OMAHA (DTN) -- Pointing to looming signs of demand weakness for dairy products, coupled with higher milk production, a University of Minnesota agricultural economics professor urged dairy farmers on Friday to enroll in USDA's Dairy Margin Coverage (DMC) program for 2021.

With the enrollment deadline a week away, USDA officials are asking dairy farmers to sign up for DMC as enrollment for 2021 so far remains low.

Marin Bozic, speaking to reporters in an event set up by USDA's Farm Service Agency, said dairy farmers are leaving money on the table if they are not signed up for DMC in 2021. He also stressed that bankers should be encouraging their dairy clients to enroll.

"It should be a cornerstone of their risk-management strategy for 2021," Bozic said.

Despite multiple vaccines expected to start boosting immune systems of people in the coming months, Bozic emphasized it could be next summer before the general population is vaccinated. In the near term, the high rates of infections, hospitalizations and deaths nationally effectively also hit dairy demand. Dairy sales may need to rely on some type of aid program that continues to provide more dairy products to consumers, such as a continuation of USDA's Farmers to Families Box program. So far, Bozic said the incoming Biden administration has not signaled a willingness to continue that program.

On the other hand, milk production grew in September and October by at least 2.3% from 2019 production. Nationally, dairy growth over 2% like that "is a red flag and may induce or depress prices over the next six to nine months," Bozic said.
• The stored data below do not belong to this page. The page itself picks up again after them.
import Mathlib

/-!
# Crux `SkeletonJ1R` (stmt-NavierStokesRegularity-23610) · line `streamline_kantorovich_R` · stubs L-core / K — AFFINE PINNING BY STIFFNESS:
# a `C²` curve differs from its affine interpolant on `[a, b]` by at most `(M/2)(t − a)(b − t) ≤ M(b − a)²/8`, `M = sup ‖y″‖`

Lead `ns-fsr-lead-23610` g0, 2026-08-29.  Generic calculus (Mathlib only).  Use in the line: on the switched ball the linearised switched
defect is `β_j J Y″ +` (terms smaller by `Rb²`), so `‖Y″‖ ≤ (‖D‖ + …)/β_j` and the normal variation is its affine interpolant (a near-kernel
direction: translation + tilt of the datum line, L-notes §5) up to `ℓ²/(2β_j)·(…) = 4πRb²/γ_j·(…)` — the "sup-gain `8πRb²/γ_j` on the complement of
the affine modes" of the line card (stub L-core `CorePinningL`, and the Lipschitz bookkeeping of stub K).  MODEL rung; nothing here bears on
Navier–Stokes regularity.

* `le_parabola_of_neg_le_deriv_two` / `abs_le_parabola_of_abs_deriv_two_le` — scalar: `g(a) = g(b) = 0`, `−M ≤ g″` (resp. `|g″| ≤ M`) on `[a, b]` ⇒
  `g t ≤ (M/2)(t − a)(b − t)` (resp. `|g t| ≤ …`) (convexity of `g + (M/2)(s − a)(s − b)`);
* `norm_sub_affine_le_of_norm_iteratedDeriv_two_le` — vector-valued (real inner-product space): `‖y t − (y a + ((t−a)/(b−a))•(y b − y a))‖ ≤
  (M/2)(t − a)(b − t)` for `‖y″‖ ≤ M` on `[a, b]` (scalarise along the unit vector of the deviation).
-/

set_option linter.dupNamespace false -- `NavierStokesRegularity.NavierStokesRegularity` path/namespace repetition is the tree convention
set_option linter.style.longLine false -- statement lines follow the registered skeleton's layout

namespace Summit.NavierStokesRegularity.NavierStokesRegularity.Theorems.SkeletonJ1RFrame

open Set Function Filter Real Topology
open scoped InnerProductSpace

/-! ## §1 Scalar parabola bounds -/

/-- `g(a) = g(b) = 0`, `g` twice differentiable with `−M ≤ g″` on `[a, b]` ⇒ `g t ≤ (M/2)(t − a)(b − t)` on `[a, b]`. [folklore] -/
theorem le_parabola_of_neg_le_deriv_two {g : ℝ → ℝ} (hg : Differentiable ℝ g) (hg' : Differentiable ℝ (deriv g)) {a b M : ℝ} (hab : a ≤ b)
    (hga : g a = 0) (hgb : g b = 0) (hM : ∀ s ∈ Icc a b, -M ≤ deriv (deriv g) s) :
    ∀ t ∈ Icc a b, g t ≤ M / 2 * (t - a) * (b - t) := by
  -- q = g + (M/2)(s - a)(s - b) is convex on [a, b] and vanishes at the ends
  set q : ℝ → ℝ := fun s => g s + M / 2 * (s - a) * (s - b) with hq
  have hp : ∀ s, HasDerivAt (fun s : ℝ => M / 2 * (s - a) * (s - b)) (M / 2 * (2 * s - a - b)) s := fun s => by
    have h := (((hasDerivAt_id' s).sub_const a).const_mul (M / 2)).mul ((hasDerivAt_id' s).sub_const b)
    exact h.congr_deriv (by ring)
  have hq1 : ∀ s, HasDerivAt q (deriv g s + M / 2 * (2 * s - a - b)) s := fun s => (hg s).hasDerivAt.add (hp s)
  have hqd : deriv q = fun s => deriv g s + M / 2 * (2 * s - a - b) := funext fun s => (hq1 s).deriv
  have hq2 : ∀ s, HasDerivAt (deriv q) (deriv (deriv g) s + M) s := fun s => by
    rw [hqd]
    have h := (hg' s).hasDerivAt.add (((((hasDerivAt_id' s).const_mul 2).sub_const a).sub_const b).const_mul (M / 2))
    exact h.congr_deriv (by ring)
  have hconv : ConvexOn ℝ (Icc a b) q := by
    refine convexOn_of_deriv2_nonneg (convex_Icc a b) (fun s _ => (hq1 s).continuousAt.continuousWithinAt)
      (fun s _ => (hq1 s).differentiableAt.differentiableWithinAt) (fun s _ => (hq2 s).differentiableAt.differentiableWithinAt) ?_
    intro s hs
    rw [interior_Icc] at hs
    rw [Function.iterate_succ_apply', Function.iterate_one, (hq2 s).deriv]
    linarith [hM s ⟨hs.1.le, hs.2.le⟩]
  intro t ht
  have hseg : t ∈ segment ℝ a b := by rw [segment_eq_Icc hab]; exact ht
  have h := hconv.le_max_of_mem_segment (left_mem_Icc.2 hab) (right_mem_Icc.2 hab) hseg
  have hqa : q a = 0 := by simp [hq, hga]
  have hqb : q b = 0 := by simp [hq, hgb]
  rw [hqa, hqb, max_self] at h
  have : q t = g t + M / 2 * (t - a) * (t - b) := rfl
  nlinarith [h, this]

/-- `g(a) = g(b) = 0`, `|g″| ≤ M` on `[a, b]` ⇒ `|g t| ≤ (M/2)(t − a)(b − t)` on `[a, b]`. [folklore] -/
theorem abs_le_parabola_of_abs_deriv_two_le {g : ℝ → ℝ} (hg : Differentiable ℝ g) (hg' : Differentiable ℝ (deriv g)) {a b M : ℝ}
    (hab : a ≤ b) (hga : g a = 0) (hgb : g b = 0) (hM : ∀ s ∈ Icc a b, |deriv (deriv g) s| ≤ M) :
    ∀ t ∈ Icc a b, |g t| ≤ M / 2 * (t - a) * (b - t) := by
  intro t ht
  have h1 := le_parabola_of_neg_le_deriv_two hg hg' hab hga hgb (fun s hs => (abs_le.1 (hM s hs)).1) t ht
  have hng : Differentiable ℝ (fun s => -g s) := hg.neg
  have hdn : deriv (fun s => -g s) = fun s => -deriv g s := funext fun s => ((hg s).hasDerivAt.neg).deriv
  have hng' : Differentiable ℝ (deriv fun s => -g s) := by rw [hdn]; exact hg'.neg
  have h2 := le_parabola_of_neg_le_deriv_two (M := M) hng hng' hab (by simp [hga]) (by simp [hgb])
    (fun s hs => by
      have e : deriv (fun s => -deriv g s) s = -deriv (deriv g) s := ((hg' s).hasDerivAt.neg).deriv
      rw [hdn, e]
      linarith [(abs_le.1 (hM s hs)).2]) t ht
  exact abs_le.2 ⟨by linarith, h1⟩

/-! ## §2 Vector-valued: deviation from the affine interpolant -/

variable {E : Type*} [NormedAddCommGroup E] [InnerProductSpace ℝ E]

/-- **Affine pinning by stiffness.**  For a `C²` curve `y` in a real inner-product space with `‖y″‖ ≤ M` on `[a, b]` (`a < b`):
`‖y t − (y a + ((t − a)/(b − a))•(y b − y a))‖ ≤ (M/2)(t − a)(b − t)` on `[a, b]` (hence `≤ M(b − a)²/8`). [folklore] -/
theorem norm_sub_affine_le_of_norm_iteratedDeriv_two_le {y : ℝ → E} (hy : ContDiff ℝ 2 y) {a b M : ℝ} (hab : a < b)
    (hM : ∀ s ∈ Icc a b, ‖iteratedDeriv 2 y s‖ ≤ M) :
    ∀ t ∈ Icc a b, ‖y t - (y a + ((t - a) / (b - a)) • (y b - y a))‖ ≤ M / 2 * (t - a) * (b - t) := by
  intro t ht
  -- derivatives of y
  have hyd : Differentiable ℝ y := hy.differentiable (by norm_num)
  have hy'C : ContDiff ℝ 1 (deriv y) := (contDiff_succ_iff_deriv.1 (show ContDiff ℝ (1 + 1) y from hy)).2.2
  have hy'd : Differentiable ℝ (deriv y) := hy'C.differentiable (by norm_num)
  have hy2 : iteratedDeriv 2 y = deriv (deriv y) := by rw [iteratedDeriv_succ, iteratedDeriv_one]
  -- the deviation φ and its scalarisation
  set φ : ℝ → E := fun s => y s - (y a + ((s - a) / (b - a)) • (y b - y a)) with hφ
  set v : E := φ t with hv
  by_cases hv0 : v = 0
  · have h0 : y t - (y a + ((t - a) / (b - a)) • (y b - y a)) = 0 := by simpa [hv, hφ] using hv0
    rw [h0, norm_zero]
    have h1 : 0 ≤ M := (norm_nonneg _).trans (hM a ⟨le_rfl, hab.le⟩)
    have h2 : 0 ≤ t - a := by linarith [ht.1]
    have h3 : 0 ≤ b - t := by linarith [ht.2]
    positivity
  set u : E := ‖v‖⁻¹ • v with hu
  have hvu : ⟪v, u⟫_ℝ = ‖v‖ := by
    rw [hu, real_inner_smul_right, real_inner_self_eq_norm_sq]
    field_simp [norm_ne_zero_iff.2 hv0]
  have hu1 : ‖u‖ = 1 := by
    rw [hu, norm_smul, norm_inv, norm_norm, inv_mul_cancel₀ (norm_ne_zero_iff.2 hv0)]
  set g : ℝ → ℝ := fun s => ⟪φ s, u⟫_ℝ with hg
  have hab0 : b - a ≠ 0 := by linarith
  -- derivatives of φ and g
  have hφ1 : ∀ s, HasDerivAt φ (deriv y s - (1 / (b - a)) • (y b - y a)) s := fun s => by
    have hl : HasDerivAt (fun s : ℝ => (s - a) / (b - a)) (1 / (b - a)) s := by
      have := ((hasDerivAt_id s).sub_const a).div_const (b - a)
      simpa using this
    exact (hyd s).hasDerivAt.sub ((hl.smul_const (y b - y a)).const_add (y a))
  have hg1 : ∀ s, HasDerivAt g ⟪deriv y s - (1 / (b - a)) • (y b - y a), u⟫_ℝ s := fun s => by
    have h := (hφ1 s).inner ℝ (hasDerivAt_const s u)
    simpa using h
  have hgd : deriv g = fun s => ⟪deriv y s - (1 / (b - a)) • (y b - y a), u⟫_ℝ := funext fun s => (hg1 s).deriv
  have hg2 : ∀ s, HasDerivAt (deriv g) ⟪iteratedDeriv 2 y s, u⟫_ℝ s := fun s => by
    rw [hgd, hy2]
    have h := (((hy'd s).hasDerivAt).sub_const ((1 / (b - a)) • (y b - y a))).inner ℝ (hasDerivAt_const s u)
    simpa using h
  have hgdiff : Differentiable ℝ g := fun s => (hg1 s).differentiableAt
  have hg'diff : Differentiable ℝ (deriv g) := fun s => (hg2 s).differentiableAt
  have hga : g a = 0 := by simp [hg, hφ]
  have hgb : g b = 0 := by
    simp only [hg, hφ, div_self hab0, one_smul]
    rw [show y b - (y a + (y b - y a)) = 0 by abel, inner_zero_left]
  have hgM : ∀ s ∈ Icc a b, |deriv (deriv g) s| ≤ M := fun s hs => by
    rw [(hg2 s).deriv]
    calc |⟪iteratedDeriv 2 y s, u⟫_ℝ| ≤ ‖iteratedDeriv 2 y s‖ * ‖u‖ := abs_real_inner_le_norm _ _
      _ ≤ M := by rw [hu1, mul_one]; exact hM s hs
  have h := abs_le_parabola_of_abs_deriv_two_le hgdiff hg'diff hab.le hga hgb hgM t ht
  have hgt : g t = ‖v‖ := by simp only [hg]; rw [← hv]; exact hvu
  rw [hgt, abs_of_nonneg (norm_nonneg _)] at h
  simpa [hv, hφ] using h

end Summit.NavierStokesRegularity.NavierStokesRegularity.Theorems.SkeletonJ1RFrame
Several states are seeing high dairy growth at the moment. Lower dairy cattle slaughter also signals herd expansion, he said. A new cheese plant in Michigan and some increased processing in states such as Minnesota also will lead to higher production.

"That also does not bode well for dairy prices in the first or second quarter next year," Bozic said, adding prices would be depressed if exports do not rise.

All that said, DMC enrollment at the end of November was only about 32% of eligible producers nationally. Wisconsin leads the nation in farmers signed up for the program, but several major dairy states still show under 50% have signed up. Last year, 13,496 producers signed up, but as of now only 7,846 farmers had enrolled for 2021. In 2019, USDA shows 23,419 dairy farmers participated in DMC.

Darin Von Ruden, president of the Wisconsin Farmers Union, said at least some farmers may be upset over USDA's management of DMC after the department didn't reopen enrollment last spring when prices crashed.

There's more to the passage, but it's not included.